=== RECORDS FOR THE EXERCISE ===

import Summits.ValiantsHypothesis.ValiantsHypothesis.Theorems.GeneratorObstructionsPerGenDegreeSuperQPMinimalDegree

/-!
# Route GeneratorObstructions — K1 `PerGenDegreeSuperQP` (stmt-ValiantsHypothesis-11654):
# generator types of an orbit closure are generator types of the AMBIENT covariant algebra
# (`γ_χ(Δ_n[f]) ≤ γ_χ(ℂ[Sym^n])`; K1 ⇒ late minimal generators of the covariants of `m`-ics)

Fifteenth support file of the line `per_side_atoms` (a calibration FROM ABOVE for the crux K1
itself, complementing the occurrence-monoid files). The quotient map
`ℂ[Sym^n ℂ^σ] ↠ ℂ[Δ_n[f]] = ℂ[Sym^n]/I(GL·f)` is a `GL`-equivariant ALGEBRA surjection out of a
completely reducible module, so — exactly as in the generator-obstruction principle
(`…GenPrinciple`: `g ∈ Δ(f) ⇒ γ_χ(g) ≤ γ_χ(f)`) — highest-weight spaces surject
(`map_mk_highestWeightSpace_coordRep`, `…MinimalDegree`), the span of products of highest-weight
spaces of complementary nonzero weights surjects, and the number of minimal generators of type
`χ` can only drop:

* `gamma_orbitClosure_le_gamma_ambient` — for every form `f` on finitely many linearly ordered
  variables, `n ≠ 0` and every weight `χ`:
  `γ_χ(ℂ[Δ_n[f]]) ≤ γ_χ(ℂ[Sym^n ℂ^σ])`, the right-hand side being the number of minimal generators
  of weight `χ` of the classical algebra of COVARIANTS (`U`-invariants) of `n`-ics in `|σ|`
  variables (Derksen–Makam 2020 Lemma 1.3: surjections preserve generating sets).
* `lateAmbientGenerators_of_perGenDegreeSuperQP` — hence K1 (`PerGenDegreeSuperQP`, the route decl
  verbatim as hypothesis) IMPLIES: for every `c` and infinitely many `m` the covariant algebra of
  `m`-ics in `m²` variables has a minimal generator of some weight `χ` of degree
  `-|χ|/m > 2^((log₂ m + c)^c)`. K1 is therefore at least as strong as a super-quasi-polynomial
  lower bound for the generation degree of `ℂ[Sym^m ℂ^{m²}]^U` along a subsequence of `m` — a
  statement of classical invariant theory for which only (exponential) UPPER bounds are in print
  (Jordan/Weyl for binary forms; Popov, Derksen `β ≤ (3/8) dim V · σ²` in general) and no
  super-polynomial lower bound (Derksen–Makam's exponential lower bounds are for cubic forms ⊕ …
  and tensor actions, arXiv:1902.10773 Thm. 1.6–1.7). Not a kill, a calibration: any proof of
  K1 proves this first.

Honest framing: structural upper bound and a necessary condition; K1, `stub_atomLate` (`c ≥ 2`)
and `GenFlipThesis` remain OPEN; nothing here bears on VP versus VNP.
References: [DerksenMakam2020] Lemma 1.3; [BurgisserEtAl2011] §5.2; [Derksen2001] (degree
bounds), background only.
-/

set_option linter.dupNamespace false

noncomputable section

namespace Summit.ValiantsHypothesis.ValiantsHypothesis.Theorems.GeneratorObstructions.PerGenDegreeSuperQP

open MvPolynomial
open Literature.NumberTheory.DiophantineGeometry Literature.Computability.AlgebraicComplexity
  Literature.Computability.Complexity
section General

/-- **Quotients by the decomposable part along a surjection** (the linear algebra of "generators
of a quotient are images of generators", in the shape used here): for a linear map `π`, a
finite-dimensional `Hf` and submodules `Df`, `Dg` with `π(Df) ≤ Dg`,
`dim π(Hf) ⧸ (π(Hf) ∩ Dg) ≤ dim Hf ⧸ (Hf ∩ Df)`. (Same argument as the tree's
`GeneratorObstructionsGenPrinciple.finrank_quotient_comap_le_of_map_eq`, restated route-free.)
[cite: DerksenMakam2020, Lemma 1.3] -/
theorem finrank_map_quotient_comap_le {K V W : Type*} [Field K] [AddCommGroup V]
    [Module K V] [AddCommGroup W] [Module K W] (π : V →ₗ[K] W) (Hf Df : Submodule K V)
    (Dg : Submodule K W) (hD : Df.map π ≤ Dg) [FiniteDimensional K Hf] :
    Module.finrank K (↥(Hf.map π) ⧸ Dg.comap (Hf.map π).subtype) ≤
      Module.finrank K (↥Hf ⧸ Df.comap Hf.subtype) := by
  have hres : ∀ x ∈ Hf, π x ∈ Hf.map π := fun x hx => Submodule.mem_map_of_mem hx
  have hle : Df.comap Hf.subtype ≤ (Dg.comap (Hf.map π).subtype).comap (π.restrict hres) := by
    intro x hx
    simp only [Submodule.mem_comap, Submodule.subtype_apply, LinearMap.coe_restrict_apply] at hx ⊢
    exact hD (Submodule.mem_map_of_mem hx)
  have hsurj : Function.Surjective
      ((Df.comap Hf.subtype).mapQ (Dg.comap (Hf.map π).subtype) (π.restrict hres) hle) := by
    intro z
    obtain ⟨y, rfl⟩ := Submodule.Quotient.mk_surjective _ z
    obtain ⟨x, hx, hxy⟩ := (Submodule.mem_map.mp y.2)
    refine ⟨Submodule.Quotient.mk ⟨x, hx⟩, ?_⟩
    rw [Submodule.mapQ_apply]
    congr 1
    exact Subtype.ext hxy
  exact LinearMap.finrank_le_finrank_of_surjective hsurj

variable {σ : Type*} [Fintype σ] [LinearOrder σ]

/-- **The decomposable part of the ambient maps onto the decomposable part of the orbit closure**
under `ℂ[Sym^n] ↠ ℂ[Δ_n[f]]` (algebra map: products to products, suprema to suprema; highest-weight
spaces onto highest-weight spaces). [cite: DerksenMakam2020, Lemma 1.3] -/
theorem map_mk_decomposable (f : MvPolynomial σ ℂ) (n : ℕ) (χ : Weight σ) :
    (⨆ p : Weight σ × Weight σ, ⨆ (_ : p.1 + p.2 = χ ∧ p.1 ≠ 0 ∧ p.2 ≠ 0),
        highestWeightSpace (coordRep σ ℂ n) p.1 * highestWeightSpace (coordRep σ ℂ n) p.2).map
        (Ideal.Quotient.mkₐ ℂ (orbitVanishingIdeal f n)).toLinearMap =
      ⨆ p : Weight σ × Weight σ, ⨆ (_ : p.1 + p.2 = χ ∧ p.1 ≠ 0 ∧ p.2 ≠ 0),
        highestWeightSpace (orbitCoordRep f n) p.1 * highestWeightSpace (orbitCoordRep f n) p.2 := by
  simp only [Submodule.map_iSup, Submodule.map_mul, map_mk_highestWeightSpace_coordRep]

/-- **`γ_χ(Δ_n[f]) ≤ γ_χ(ℂ[Sym^n])`**: for `n ≠ 0`, the number of minimal generators of weight `χ` of
the algebra of highest-weight vectors of the orbit-closure coordinate ring `ℂ[Δ_n[f]]` is at most
that of the ambient covariant algebra `ℂ[Sym^n ℂ^σ]^U` (dimension of `HWV_χ` modulo its
intersection with the span of products of highest-weight spaces of complementary nonzero
weights, on both sides). Generators of a quotient algebra are images of generators.
[cite: DerksenMakam2020, Lemma 1.3] -/
theorem gamma_orbitClosure_le_gamma_ambient (f : MvPolynomial σ ℂ) {n : ℕ} (hn : n ≠ 0)
    (χ : Weight σ) :
    Module.finrank ℂ (↥(highestWeightSpace (orbitCoordRep f n) χ) ⧸
        Submodule.comap (highestWeightSpace (orbitCoordRep f n) χ).subtype
          (⨆ p : Weight σ × Weight σ, ⨆ (_ : p.1 + p.2 = χ ∧ p.1 ≠ 0 ∧ p.2 ≠ 0),
            highestWeightSpace (orbitCoordRep f n) p.1 * highestWeightSpace (orbitCoordRep f n) p.2)) ≤
      Module.finrank ℂ (↥(highestWeightSpace (coordRep σ ℂ n) χ) ⧸
        Submodule.comap (highestWeightSpace (coordRep σ ℂ n) χ).subtype
          (⨆ p : Weight σ × Weight σ, ⨆ (_ : p.1 + p.2 = χ ∧ p.1 ≠ 0 ∧ p.2 ≠ 0),
            highestWeightSpace (coordRep σ ℂ n) p.1 * highestWeightSpace (coordRep σ ℂ n) p.2)) := by
  haveI : Infinite ℂ := CharZero.infinite ℂ
  haveI : FiniteDimensional ℂ (highestWeightSpace (coordRep σ ℂ n) χ) :=
    finiteDimensional_highestWeightSpace_coordRep_holds (k := ℂ) (σ := σ) hn χ
  have h := finrank_map_quotient_comap_le (Ideal.Quotient.mkₐ ℂ (orbitVanishingIdeal f n)).toLinearMap
    (highestWeightSpace (coordRep σ ℂ n) χ)
    (⨆ p : Weight σ × Weight σ, ⨆ (_ : p.1 + p.2 = χ ∧ p.1 ≠ 0 ∧ p.2 ≠ 0),
      highestWeightSpace (coordRep σ ℂ n) p.1 * highestWeightSpace (coordRep σ ℂ n) p.2)
    _ (map_mk_decomposable f n χ).le
  rw [map_mk_highestWeightSpace_coordRep f n χ] at h
  exact h

end General

/-! ### K1 ⇒ late minimal generators of the covariants of `m`-ics in `m²` variables -/

/-- **A necessary condition for K1.** If `PerGenDegreeSuperQP` holds (the route decl verbatim),
then for every `c, m₀` some `m ≥ m₀` has a weight `χ` of `GL_{m²}` (lexicographic Borel on the
matrix variables) at which the AMBIENT covariant algebra `ℂ[Sym^m ℂ^{m²}]^U` has a minimal
generator (`γ_χ(ℂ[Sym^m]) ≠ 0`) of degree `-|χ|/m > 2^((log₂ m + c)^c)`: K1 is at least as strong
as super-quasi-polynomial generation degree of the classical covariants of `m`-ics in `m²`
variables, along a subsequence. (The hypothesis is the body of the route decl
`Theses.GeneratorObstructions.PerGenDegreeSuperQP`, spelled out to keep this file route-free.)
[cite: DerksenMakam2020, Lemma 1.3] -/
theorem lateAmbientGenerators_of_perGenDegreeSuperQP
    (hK1 : ∀ c m₀ : ℕ, ∃ m : ℕ, m₀ ≤ m ∧ ∃ χ : Weight (MatIdx m),
      Module.finrank ℂ (↥(highestWeightSpace (orbitCoordRep (MvPolynomial.rename toLex (perPoly (Fin m) ℂ)) m) χ) ⧸
        Submodule.comap (highestWeightSpace (orbitCoordRep (MvPolynomial.rename toLex (perPoly (Fin m) ℂ)) m) χ).subtype
          (⨆ p : Weight (MatIdx m) × Weight (MatIdx m), ⨆ (_ : p.1 + p.2 = χ ∧ p.1 ≠ 0 ∧ p.2 ≠ 0),
            highestWeightSpace (orbitCoordRep (MvPolynomial.rename toLex (perPoly (Fin m) ℂ)) m) p.1 *
              highestWeightSpace (orbitCoordRep (MvPolynomial.rename toLex (perPoly (Fin m) ℂ)) m) p.2)) ≠ 0 ∧
      (m : ℤ) * 2 ^ ((Nat.log 2 m + c) ^ c) < -(Weight.size χ)) :
    ∀ c m₀ : ℕ, ∃ m : ℕ, m₀ ≤ m ∧ ∃ χ : Weight (MatIdx m),
      Module.finrank ℂ (↥(highestWeightSpace (coordRep (MatIdx m) ℂ m) χ) ⧸
        Submodule.comap (highestWeightSpace (coordRep (MatIdx m) ℂ m) χ).subtype
          (⨆ p : Weight (MatIdx m) × Weight (MatIdx m), ⨆ (_ : p.1 + p.2 = χ ∧ p.1 ≠ 0 ∧ p.2 ≠ 0),
            highestWeightSpace (coordRep (MatIdx m) ℂ m) p.1 *
              highestWeightSpace (coordRep (MatIdx m) ℂ m) p.2)) ≠ 0 ∧
      (m : ℤ) * 2 ^ ((Nat.log 2 m + c) ^ c) < -(Weight.size χ) := by
  intro c m₀
  obtain ⟨m, hm, χ, hγ, hdeg⟩ := hK1 c (max m₀ 1)
  have hm1 : m ≠ 0 := by have := le_max_right m₀ 1; omega
  refine ⟨m, (le_max_left m₀ 1).trans hm, χ, ?_, hdeg⟩
  intro h0
  exact hγ (Nat.eq_zero_of_le_zero
    (h0 ▸ gamma_orbitClosure_le_gamma_ambient (MvPolynomial.rename toLex (perPoly (Fin m) ℂ)) hm1 χ))

end Summit.ValiantsHypothesis.ValiantsHypothesis.Theorems.GeneratorObstructions.PerGenDegreeSuperQP

end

===

* [WHAT NEEDS TO BE DONE]: Repeat, without change, each line of the data above from the one that contains "have hm1 : m" through the final line, counting both.

* [OUTPUT FOR THIS TASK]:
  have hm1 : m ≠ 0 := by have := le_max_right m₀ 1; omega
  refine ⟨m, (le_max_left m₀ 1).trans hm, χ, ?_, hdeg⟩
  intro h0
  exact hγ (Nat.eq_zero_of_le_zero
    (h0 ▸ gamma_orbitClosure_le_gamma_ambient (MvPolynomial.rename toLex (perPoly (Fin m) ℂ)) hm1 χ))

end Summit.ValiantsHypothesis.ValiantsHypothesis.Theorems.GeneratorObstructions.PerGenDegreeSuperQP

end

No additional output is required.